(Given records begins)
import Summits.ResolutionOfSingularities.ResolutionOfSingularities.Theorems.FrobeniusClosingPatchingRelPerfectPointBlowupChartAssembly
import HarnessLib

/-!
# Crux `PatchingRelPerfect` (stmt-ResolutionOfSingularities-16161), chain w52 — CORE RUNG r1f:
# the blow-up-form open core on the products `I = 𝔪 · (z₁, …, z_m)`, `z` part of a regular
# system of parameters (`Bl_I` is already regular)

[OURS · L1 W5.2 · rung] The open core `stub_atomDimFourBlowup` (`AtomDimFourBlowupAt p`) of
skeleton v5.1 restricted to the family **`I = 𝔪 · 𝔞`, `𝔞 = (z₁, …, z_m)` generated by part of a
regular system of parameters** of the regular local base `S` (the maximal ideal times the ideal of
a regular germ `Z = V(z)` through the closed point; `m = dim S`: `I = 𝔪²`, `m = 1`: `I = z₁ · 𝔪`,
both rung r0 / r1d; in dimension `4` e.g. `I = (x₁,…,x₄)·(x₁,x₂) = (x₁², x₁x₂, x₂², x₁x₃, x₁x₄,
x₂x₃, x₂x₄)`).  Here `T = Bl_I Spec S` is itself REGULAR — so the atom holds with `J = 𝒪_T` —
because `Bl_{𝔪·𝔞} = Bl_{𝔪·𝒪_B} B` for `B = Bl_𝔞 Spec S` (Stacks 080A; `B` regular: regular
centre), and on the Rees chart `D₊(z_i t) = Spec B_i` of `B` the total transform of `𝔪` is
`(z_i, y₁, …, y_e)` (`map_chartBase_maximal_centre`; `y` the remaining parameters), the ideal of
the fibre `ℙ^{m-1}_κ` of the exceptional divisor `E_Z → Z` over the closed point — a REGULAR
centre (`B_i ⧸ (z_i, y) ≅ κ[T_j : j ≠ i]`, de Jong's chart computation
`isRegularRing_quot_chartIdeal`), so Liu 8.1.19 (a) applies chart by chart and the shared
assembly tool `isRegular_of_isBlowup_mul_of_charts` (`…PointBlowupChartAssembly.lean`, here for
the FIRST blow-up `Bl_𝔞` rather than `Bl_𝔪`) globalises.  Geometrically: blow up `Z`, then the
fibre of the exceptional divisor over the closed point.

Every regular local `S`, every dimension, every `0 ≤ m ≤ dim S`; no completeness, characteristic
or residue-field hypothesis; "regular off the closed fibre" is automatic.  BC5-type FORMAT
evidence for the core on the stratum of products of the two simplest regular-centre ideals (the
`080A`-product shape (r1b) of CHAIN v1 §2, in its regular-germ form).  NOT covered: `𝔪ᵏ · 𝔞`,
`k ≥ 2` (total transform `(z_i, y)ᵏ` is not a regular centre), general monomial products.
Nothing here is a statement of the manuscript under review.

Results: `map_chartBase_maximal_centre`, `isRegularRing_chartRing_centre`,
`isRegularRing_chartRing_quot_maximal_centre`, `isRegular_of_isBlowup_chart_centre`,
`isRegular_of_isBlowup_maximal_mul_centre` (coordinates), and the rungs
`isRegular_of_isBlowup_maximalIdeal_mul_span_rsopPart` (`Bl_{𝔪·(z)}` is regular),
`coreRung_maximalIdeal_mul_span_rsopPart`, `atomDimFourBlowupAt_maximalIdeal_mul_span_rsopPart`.

## References

* The Stacks Project, Tags 080A, 0804, 0BIQ. [StacksProject]
* Q. Liu, *Algebraic Geometry and Arithmetic Curves*, OUP 2002, Thm. 8.1.19 (a)–(b). [Liu2002]
* A. J. de Jong, *Smoothness, semi-stability and alterations*, Publ. Math. IHÉS 83 (1996), 2.4.
  [DeJong1996]
-/

-- `Summit.<Summit>.<Sub>.Theorems` with `Sub = Summit` (single-conjunct summit, D-0017)
set_option linter.dupNamespace false

noncomputable section

open CategoryTheory CategoryTheory.Limits AlgebraicGeometry Literature.AlgebraicGeometry.Resolution

namespace Summit.ResolutionOfSingularities.ResolutionOfSingularities.Theorems

universe u

section Coordinates

variable {S : Type u} [CommRing S] {m e : ℕ} (z : Fin m → S) (y : Fin e → S)

/-- **The total transform of `𝔪 = (z, y)` on the chart `D₊(z_i t)` of `Bl_{(z)} Spec S` is
`(z_i, y₁, …, y_e)`** (`z_j = z_i · e_j` on the chart). [cite: StacksProject, Tag 0804] -/
theorem map_chartBase_maximal_centre (i : Fin m) :
    (Ideal.span (Set.range (Fin.append z y))).map (chartBase z i) =
      Ideal.ofList (chartBase z i (z i) :: List.ofFn fun k => chartBase z i (y k)) := by
  apply le_antisymm
  · rw [Ideal.map_span, Ideal.span_le]
    rintro _ ⟨_, ⟨a, rfl⟩, rfl⟩
    rw [SetLike.mem_coe]
    induction a using Fin.addCases with
    | left j =>
      rw [Fin.append_left, reesChartBase_apply_eq_mul_chartGen z i j]
      exact Ideal.mul_mem_right _ _ (Ideal.subset_span (by simp))
    | right k =>
      rw [Fin.append_right]
      exact Ideal.subset_span (by simp)
  · rw [Ideal.ofList, Ideal.span_le]
    intro t ht
    simp only [Set.mem_setOf_eq, List.mem_cons, List.mem_ofFn] at ht
    rcases ht with rfl | ⟨k, rfl⟩
    · refine Ideal.mem_map_of_mem _ (Ideal.subset_span ⟨Fin.castAdd e i, ?_⟩)
      simp
    · refine Ideal.mem_map_of_mem _ (Ideal.subset_span ⟨Fin.natAdd m k, ?_⟩)
      simp

variable [IsRegularLocalRing S]
  (hz : Ideal.span (Set.range (Fin.append z y)) = IsLocalRing.maximalIdeal S)
  (hd : (IsLocalRing.maximalIdeal S).spanFinrank = m + e)

include hz hd in
/-- The Rees charts of the blow-up of part of a regular system of parameters are regular rings
(tree `isRegularRing_blowupChart`). [cite: Liu2002, Thm. 8.1.19 (a) (affine charts)] -/
theorem isRegularRing_chartRing_centre (i : Fin m) : IsRegularRing (chartRing z i) := by
  haveI : IsRegularRing S := isRegularRing_of_isRegularLocalRing S
  haveI : IsRegularRing (S ⧸ Ideal.span (Set.range z)) := by
    haveI := isRegularLocalRing_quot_centre z y hz hd
    exact isRegularRing_of_isRegularLocalRing _
  exact isRegularRing_blowupChart z i (isQuasiRegular_centre z y hz hd)

include hz hd in
/-- **The centre `(z_i, y)` on the chart `D₊(z_i t)` has regular quotient** `κ[T_j : j ≠ i]` (the
fibre of the exceptional divisor over the closed point, chart by chart an affine space).
[cite: StacksProject, Tag 0BIQ] -/
theorem isRegularRing_chartRing_quot_maximal_centre (i : Fin m) :
    IsRegularRing (chartRing z i ⧸
      Ideal.ofList (chartBase z i (z i) :: List.ofFn fun k => chartBase z i (y k))) := by
  have h := isRegularRing_quot_chartIdeal z i y hz hd (chartBase z i) (chartGen z i)
    (chartQuotEquiv z i (isQuasiRegular_centre z y hz hd)) (chartQuotMap_C z i) (chartQuotMap_X z i)
    (fun k : Fin 0 => (Fin.elim0 k : {j : Fin m // j ≠ i}))
  have hEq : Ideal.ofList (chartBase z i (z i) ::
      ((List.ofFn fun k : Fin 0 => chartGen z i (Fin.elim0 k : {j : Fin m // j ≠ i}).1) ++
        List.ofFn fun k => chartBase z i (y k))) =
      Ideal.ofList (chartBase z i (z i) :: List.ofFn fun k => chartBase z i (y k)) := by
    rw [List.ofFn_zero, List.nil_append]
  haveI := h
  exact IsRegularRing.of_ringEquiv (Ideal.quotEquivOfEq hEq)

include hz hd in
/-- **Chart statement**: every blow-up of the chart `Spec B_i` of `Bl_{(z)} Spec S` along the
total transform `𝔪 · B_i = (z_i, y)` is regular (Liu 8.1.19 (a): regular centre in a regular
affine scheme). [cite: Liu2002, Thm. 8.1.19 (a)] -/
theorem isRegular_of_isBlowup_chart_centre (i : Fin m) {Y : Scheme.{u}}
    {ρ : Y ⟶ Spec (.of (chartRing z i))}
    (hρ : IsBlowup ρ (affineBlowup.idealSheaf
      ((Ideal.span (Set.range (Fin.append z y))).map (chartBase z i)))) :
    Scheme.IsRegular Y := by
  rw [map_chartBase_maximal_centre] at hρ
  haveI := isRegularRing_chartRing_centre z y hz hd i
  haveI := isRegularRing_chartRing_quot_maximal_centre z y hz hd i
  exact isRegular_of_isBlowup_idealSheaf_of_quotient _ hρ

include hz hd in
/-- **`Bl_{𝔪·(z)} Spec S` is regular** (in coordinates): `Bl_{(z)}` followed by the blow-up of the
total transform of `𝔪`, regular chart by chart; assembled by `isRegular_of_isBlowup_mul_of_charts`.
[cite: StacksProject, Tag 080A] [cite: Liu2002, Thm. 8.1.19 (a)] -/
theorem isRegular_of_isBlowup_maximal_mul_centre {Y : Scheme.{u}} {σ : Y ⟶ Spec (.of S)}
    (hσ : IsBlowup σ (affineBlowup.idealSheaf
      (Ideal.span (Set.range (Fin.append z y)) * Ideal.span (Set.range z)))) :
    Scheme.IsRegular Y :=
  isRegular_of_isBlowup_mul_of_charts z (Ideal.span (Set.range (Fin.append z y)))
    (fun i _ _ hρ => isRegular_of_isBlowup_chart_centre z y hz hd i hρ) hσ

end Coordinates

/-! ## The rung, coordinate-free -/

/-- **`Bl_{𝔪·(z₁,…,z_m)} Spec S` is a regular scheme** for `S` regular local and `z` part of a
regular system of parameters (any blow-up in the sense of the universal property).
[cite: StacksProject, Tag 080A] [cite: Liu2002, Thm. 8.1.19 (a)] -/
theorem isRegular_of_isBlowup_maximalIdeal_mul_span_rsopPart {S : Type u} [CommRing S]
    [IsRegularLocalRing S] {m : ℕ} {z : Fin m → S} (hz : IsRsopPart z) {T : Scheme.{u}}
    {f : T ⟶ Spec (.of S)}
    (hf : IsBlowup f (affineBlowup.idealSheaf
      (IsLocalRing.maximalIdeal S * Ideal.span (Set.range z)))) :
    Scheme.IsRegular T := by
  obtain ⟨e, x, hd, hx, hxz⟩ := hz.exists_rsop
  have hz' : z = fun i => x (Fin.castAdd e i) := (funext hxz).symm
  subst hz'
  have happ : Ideal.span (Set.range (Fin.append (fun i => x (Fin.castAdd e i))
      fun k => x (Fin.natAdd m k))) = IsLocalRing.maximalIdeal S := by
    rw [Fin.append_castAdd_natAdd]; exact hx
  refine isRegular_of_isBlowup_maximal_mul_centre (fun i => x (Fin.castAdd e i))
    (fun k => x (Fin.natAdd m k)) happ hd (σ := f) ?_
  rw [happ]
  exact hf

/-- **CORE RUNG r1f: the blow-up-form open core on the products `I = 𝔪 · (z₁, …, z_m)`**, `z` part
of a regular system of parameters of the regular local base `S` (any dimension): every blow-up
`T = Bl_I Spec S` along `I ≠ 0` is REGULAR, so the conclusion of the core
(`AtomDimFourBlowupAt`-shape: a non-zero fibre-cosupported ideal sheaf with regular blowing up)
holds with `J = 𝒪_T`. BC5-type format evidence; nothing here is a statement of the manuscript.
[cite: StacksProject, Tag 080A] [cite: Liu2002, Thm. 8.1.19 (a)] -/
theorem coreRung_maximalIdeal_mul_span_rsopPart {S : Type u} [CommRing S] [IsRegularLocalRing S]
    {m : ℕ} {z : Fin m → S} (hz : IsRsopPart z)
    (hI : IsLocalRing.maximalIdeal S * Ideal.span (Set.range z) ≠ ⊥)
    (T : Scheme.{u}) (f : T ⟶ Spec (.of S))
    (hf : IsBlowup f (affineBlowup.idealSheaf
      (IsLocalRing.maximalIdeal S * Ideal.span (Set.range z)))) :
    ∃ (J : T.IdealSheafData) (T' : Scheme.{u}) (π : T' ⟶ T), J ≠ ⊥ ∧
      (∀ t : T, t ∈ J.support → f.base t = IsLocalRing.closedPoint S) ∧
      IsBlowup π J ∧ Scheme.IsRegular T' := by
  haveI : IsDomain S := isDomain_of_isRegularLocalRing S
  haveI : IsDomain (CommRingCat.of S) := ‹IsDomain S›
  haveI : IsIntegral T := hf.isIntegral (affineBlowup.idealSheaf_ne_bot hI)
  exact atomConclusion_of_isRegular f (isRegular_of_isBlowup_maximalIdeal_mul_span_rsopPart hz hf)

/-- **The registered core's binder shape, restricted to the family** `I = 𝔪 · (z)` (hypotheses
of `stub_atomDimFourBlowup`; the dimension, characteristic, completeness, residue-field and
off-fibre hypotheses are not used). [cite: StacksProject, Tag 080A] [cite: Liu2002, Thm. 8.1.19 (a)] -/
theorem atomDimFourBlowupAt_maximalIdeal_mul_span_rsopPart (p : ℕ) (_hp : p.Prime) (S : Type)
    [CommRing S] [IsRegularLocalRing S] [CharP S p]
    [IsAdicComplete (IsLocalRing.maximalIdeal S) S]
    [PerfectField (IsLocalRing.ResidueField S)] (_hS : ringKrullDim S = (4 : ℕ))
    {m : ℕ} {z : Fin m → S} (hz : IsRsopPart z)
    (hI : IsLocalRing.maximalIdeal S * Ideal.span (Set.range z) ≠ ⊥)
    (T : Scheme.{0}) (f : T ⟶ Spec (.of S))
    (hf : IsBlowup f (affineBlowup.idealSheaf
      (IsLocalRing.maximalIdeal S * Ideal.span (Set.range z))))
    (_hoff : ∀ t : T, f.base t ≠ IsLocalRing.closedPoint S →
      IsRegularLocalRing (T.presheaf.stalk t)) :
    ∃ (J : T.IdealSheafData) (T' : Scheme.{0}) (π : T' ⟶ T), J ≠ ⊥ ∧
      (∀ t : T, t ∈ J.support → f.base t = IsLocalRing.closedPoint S) ∧
      IsBlowup π J ∧ Scheme.IsRegular T' :=
  coreRung_maximalIdeal_mul_span_rsopPart hz hI T f hf

/-- **Non-vanishing**: `𝔪 · (z) ≠ 0` for `m ≥ 1` (a regular local ring is a domain and the `zᵢ`
are members of a minimal basis of `𝔪`, hence non-zero). [folklore] -/
theorem maximalIdeal_mul_span_ne_bot {S : Type u} [CommRing S] [IsRegularLocalRing S]
    {m : ℕ} {z : Fin m → S} (hz : IsRsopPart z) (hm : 0 < m) :
    IsLocalRing.maximalIdeal S * Ideal.span (Set.range z) ≠ ⊥ := by
  haveI : IsDomain S := isDomain_of_isRegularLocalRing S
  have hz0 : z ⟨0, hm⟩ ≠ 0 := hz.ne_zero ⟨0, hm⟩
  have hspan : Ideal.span (Set.range z) ≠ ⊥ := fun h =>
    hz0 ((Submodule.eq_bot_iff _).mp h _ (Ideal.subset_span ⟨_, rfl⟩))
  have h𝔪 : IsLocalRing.maximalIdeal S ≠ ⊥ := fun h =>
    hz0 ((Submodule.eq_bot_iff _).mp h _ (hz.mem_maximalIdeal _))
  exact mul_ne_zero h𝔪 hspan

end Summit.ResolutionOfSingularities.ResolutionOfSingularities.Theorems

end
(Given records ends)
Required action: Lines containing the word "IdealSheafData" must all be returned from the material above.

Response box:
    ∃ (J : T.IdealSheafData) (T' : Scheme.{u}) (π : T' ⟶ T), J ≠ ⊥ ∧
    ∃ (J : T.IdealSheafData) (T' : Scheme.{0}) (π : T' ⟶ T), J ≠ ⊥ ∧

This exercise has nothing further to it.